Neuronal types and functions

We hypothesize differentiated functionality for the MSNs and the pallidal neurons. Through their very low resting membrane potentials, high thresholds and extensive dendritic trees, the MSNs well qualify to play the role of conjunction (AND) neurons. They do not fire unless a complete constellation (conjunction) of stimuli excites them. In other words, the output of any MSN depends on the conjunction of the stimuli it receives on its dendritic tree. Pallidal neurons, on the other hand, have relatively high membrane potentials and low thresholds, qualifying them as disjunction (OR) neurons. They reduce their firing rates when any of the D1RNs in their action unit fires, i.e., the output of a given pallidal neuron depends on the disjunction of the striatal inputs it receives. In this framework, the disjunction of conjunctions of state components can actively be generated within an action unit.

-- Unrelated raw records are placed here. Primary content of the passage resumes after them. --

import Summits.Ventures.CertifiedQuantumChemistry.Rows.StrongCouplingBudgetBounds
import Summits.Ventures.CertifiedQuantumChemistry.Rows.StrongCouplingDegreeBound
import HarnessLib

/-!
# Ventures/CertifiedQuantumChemistry — Rows/HubbardRingTVEntryBoundsLinear.lean: CLAIM N step (1) on
# the TV-H files WITH THE EXTENSIVE CONSTANT — every entry class of an optimal pair is controlled by
# `C = 8|t|√L/U` (budget `C² = 64t²L/U²`), unconditionally at half filling

HONEST FRAMING (verbatim): certified bounds for a stated model Hamiltonian in a stated basis; not a
claim about the real molecule beyond that model. Nothing here is a state, a row, a claim node or a
value of record; the statement is about an (arbitrary) OPTIMAL feasible pair of the abstract
`D, Q, G` sector programme of the cell's test-vector tables `hubbardRingTV L t U`.

Seat rdm-B (gen 36), zero compute; one theorem (no `def`). The join of two files of the same gen:
`Rows/StrongCouplingBudgetBounds.lean` (§4: ANY doublon budget `Σ_p Re d_p ≤ S` bounds every entry class
the words of CLAIM N step (1) name; §5 instantiated it with the crude all-pairs budget
`S = 16t²L³/U²`) and `Rows/StrongCouplingDegreeBound.lean` (the EXTENSIVE budget from the row sums of
`‖h‖`: `S = 64t²L/U²` on the ring, `StrongCouplingGap.hubbardRingTV_optimal_sum_doublon_le_linear`).
**`hubbardRingTV_optimal_entry_bounds_linear`**: for `L ≥ 2`, `U > 0`, `a + b = L`, an optimal pair
of the sector programme of `hubbardRingTV L t U` exists and, with `C := 8|t|√L/U`, has every doublon
and holon weight `≤ C²`, every site within `(Re n_p − 1)² ≤ 2C²` of single occupancy, every hop
`‖γ_{pσ,qσ}‖ ≤ 2C` (`p ≠ q`), every `D`- / `Q`-entry against a doubly occupied pair index `≤ C` (all
pair indices `r`, adjacent or not), every doublon–doublon / holon–holon entry `≤ C²` and every
connected density–density moment `‖w_p†Ĝw_q‖ ≤ 2C²` — the same list as
`StrongCouplingEntry.hubbardRingTV_optimal_entry_bounds` with `L³` replaced by `L`.

Everything is PROVED (0 sorry), standard axioms; no definitions, no named facts; no claim node, hint,
row or CERTIFIED cell depends on it. References (docstring-only): as in the two joined files.
-/

noncomputable section

namespace Summit.Ventures.CertifiedQuantumChemistry

open Matrix Finset
open Literature.MathematicalPhysics.QuantumLattice Literature.MathematicalPhysics.QuantumChemistry
open Summit.Ventures.CertifiedQuantumChemistry.Hamiltonians
open scoped ComplexOrder

namespace StrongCouplingEntry

/-- **CLAIM N STEP (1), THE WHOLE LIST WITH THE EXTENSIVE CONSTANT, AT THE TV-H OPTIMUM.** For
`hubbardRingTV L t U` at half filling `a + b = L ≥ 2`, `U > 0`, an OPTIMAL feasible pair of the
`D, Q, G` sector programme exists and, with `C := 8|t|√L/U` (`C² = 64t²L/U²`, the row-sum budget of
`Rows/StrongCouplingDegreeBound.lean`), obeys: doublon and holon weights `≤ C²`,
`(Re n_p − 1)² ≤ 2C²`; hops `‖γ_{pσ,qσ}‖ ≤ 2C` (`p ≠ q`); `‖Γ_{r,(p↑,p↓)}‖, ‖²Q_{r,(p↑,p↓)}‖ ≤ C` for
every pair index `r`; `‖Γ_{(p↑,p↓),(q↑,q↓)}‖, ‖²Q_{(p↑,p↓),(q↑,q↓)}‖ ≤ C²`; `‖w_p†Ĝw_q‖ ≤ 2C²`.
[folklore] -/
theorem hubbardRingTV_optimal_entry_bounds_linear {L : ℕ} (hL : 2 ≤ L) (t : ℚ) {U : ℚ}
    (hU : 0 < U) {a b : ℕ} (hN : a + b = L) :
    ∃ (γ : Matrix (Orb (Fin L)) (Orb (Fin L)) ℂ)
      (Γ : Matrix (Orb (Fin L) × Orb (Fin L)) (Orb (Fin L) × Orb (Fin L)) ℂ),
      IsDQGFeasibleSector a b γ Γ ∧
      (rdmEnergy (fun p q => ((hubbardRingTV L t U).h p q : ℂ))
          (fun p q r s => ((hubbardRingTV L t U).eri p q r s : ℂ))
          ((hubbardRingTV L t U).ecore : ℂ) γ Γ).re
        = pqgSectorEnergy (fun p q => ((hubbardRingTV L t U).h p q : ℂ))
          (fun p q r s => ((hubbardRingTV L t U).eri p q r s : ℂ))
          ((hubbardRingTV L t U).ecore : ℂ) a b ∧
      (∀ p : Fin L,
        (Γ (orb p 0, orb p 1) (orb p 0, orb p 1)).re ≤ (8 * |(t : ℝ)| * Real.sqrt L / U) ^ 2 ∧
        (qMap γ Γ (orb p 0, orb p 1) (orb p 0, orb p 1)).re ≤ (8 * |(t : ℝ)| * Real.sqrt L / U) ^ 2 ∧
        ((γ (orb p 0) (orb p 0)).re + (γ (orb p 1) (orb p 1)).re - 1) ^ 2
          ≤ 2 * (8 * |(t : ℝ)| * Real.sqrt L / U) ^ 2) ∧
      (∀ p q : Fin L, p ≠ q → ∀ σ : Fin 2,
        ‖γ (orb p σ) (orb q σ)‖ ≤ 2 * (8 * |(t : ℝ)| * Real.sqrt L / U)) ∧
      (∀ (r : Orb (Fin L) × Orb (Fin L)) (p : Fin L),
        ‖Γ r (orb p 0, orb p 1)‖ ≤ 8 * |(t : ℝ)| * Real.sqrt L / U ∧
        ‖qMap γ Γ r (orb p 0, orb p 1)‖ ≤ 8 * |(t : ℝ)| * Real.sqrt L / U) ∧
      (∀ p q : Fin L,
        ‖Γ (orb p 0, orb p 1) (orb q 0, orb q 1)‖ ≤ (8 * |(t : ℝ)| * Real.sqrt L / U) ^ 2 ∧
        ‖qMap γ Γ (orb p 0, orb p 1) (orb q 0, orb q 1)‖ ≤ (8 * |(t : ℝ)| * Real.sqrt L / U) ^ 2 ∧
        ‖star (Pi.single (orb p 0, orb p 0) (1 : ℂ) + Pi.single (orb p 1, orb p 1) 1) ⬝ᵥ
            (gMap γ Γ - vecMulVec (fun r : Orb (Fin L) × Orb (Fin L) => γ r.1 r.2)
              (star fun r : Orb (Fin L) × Orb (Fin L) => γ r.1 r.2)) *ᵥ
            (Pi.single (orb q 0, orb q 0) (1 : ℂ) + Pi.single (orb q 1, orb q 1) 1)‖
          ≤ 2 * (8 * |(t : ℝ)| * Real.sqrt L / U) ^ 2) := by
  obtain ⟨γ, Γ, hf, hE, hs⟩ :=
    StrongCouplingGap.hubbardRingTV_optimal_sum_doublon_le_linear hL t hU hN
  have hcard : a + b = Fintype.card (Fin L) := by rw [Fintype.card_fin]; exact hN
  have hΛ : 2 ≤ Fintype.card (Fin L) := by rw [Fintype.card_fin]; exact hL
  have hU' : (0 : ℝ) < (U : ℝ) := by exact_mod_cast hU
  have hC : 0 ≤ 8 * |(t : ℝ)| * Real.sqrt L / U := by positivity
  have hsq : Real.sqrt ((8 * |(t : ℝ)| * Real.sqrt L / U) ^ 2)
      = 8 * |(t : ℝ)| * Real.sqrt L / U := Real.sqrt_sq hC
  refine ⟨γ, Γ, hf, hE, fun p => ⟨doublon_re_le hf.dqg hs p, holon_re_le hf hcard hs p,
    sq_occupation_sub_one_le_two_mul hf hcard hs p⟩, fun p q hpq σ => ?_, fun r p => ⟨?_, ?_⟩,
    fun p q => ⟨norm_two_apply_doublon_doublon_le hf.dqg hs p q,
      norm_qMap_apply_holon_holon_le hf hcard hs p q,
      norm_chargeForm_gHat_le_two_mul hf hcard hs p q⟩⟩
  · have h := norm_hop_le hf hcard hΛ hs hpq σ
    rwa [hsq] at h
  · have h := norm_two_apply_doublon_le hf.dqg hs r p
    rwa [hsq] at h
  · have h := norm_qMap_apply_holon_le hf hcard hs r p
    rwa [hsq] at h

end StrongCouplingEntry

end Summit.Ventures.CertifiedQuantumChemistry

Disjunction of conjunctions can represent any arbitrarily complex Boolean rule when facilitated with a negation operation. We postulate that the inhibitory collaterals between the D2RNs and the D1RNs in the same action unit effectively play the role of negation (NOT) between conjunctions. In other words, the D2RNs record the conjunction of stimuli to be negated in the Boolean logic representation of a certain complex state. They enforce this “NOT” operation by sending inhibitory collaterals to the D1RNs in their action unit.

Striatopallidal projections

In accordance with classical models of the BG, we postulate that the Go action units facilitate execution of actions leading to rewards or reduced punishment while NoGo action units suppress the actions leading in punishment or reduced reward.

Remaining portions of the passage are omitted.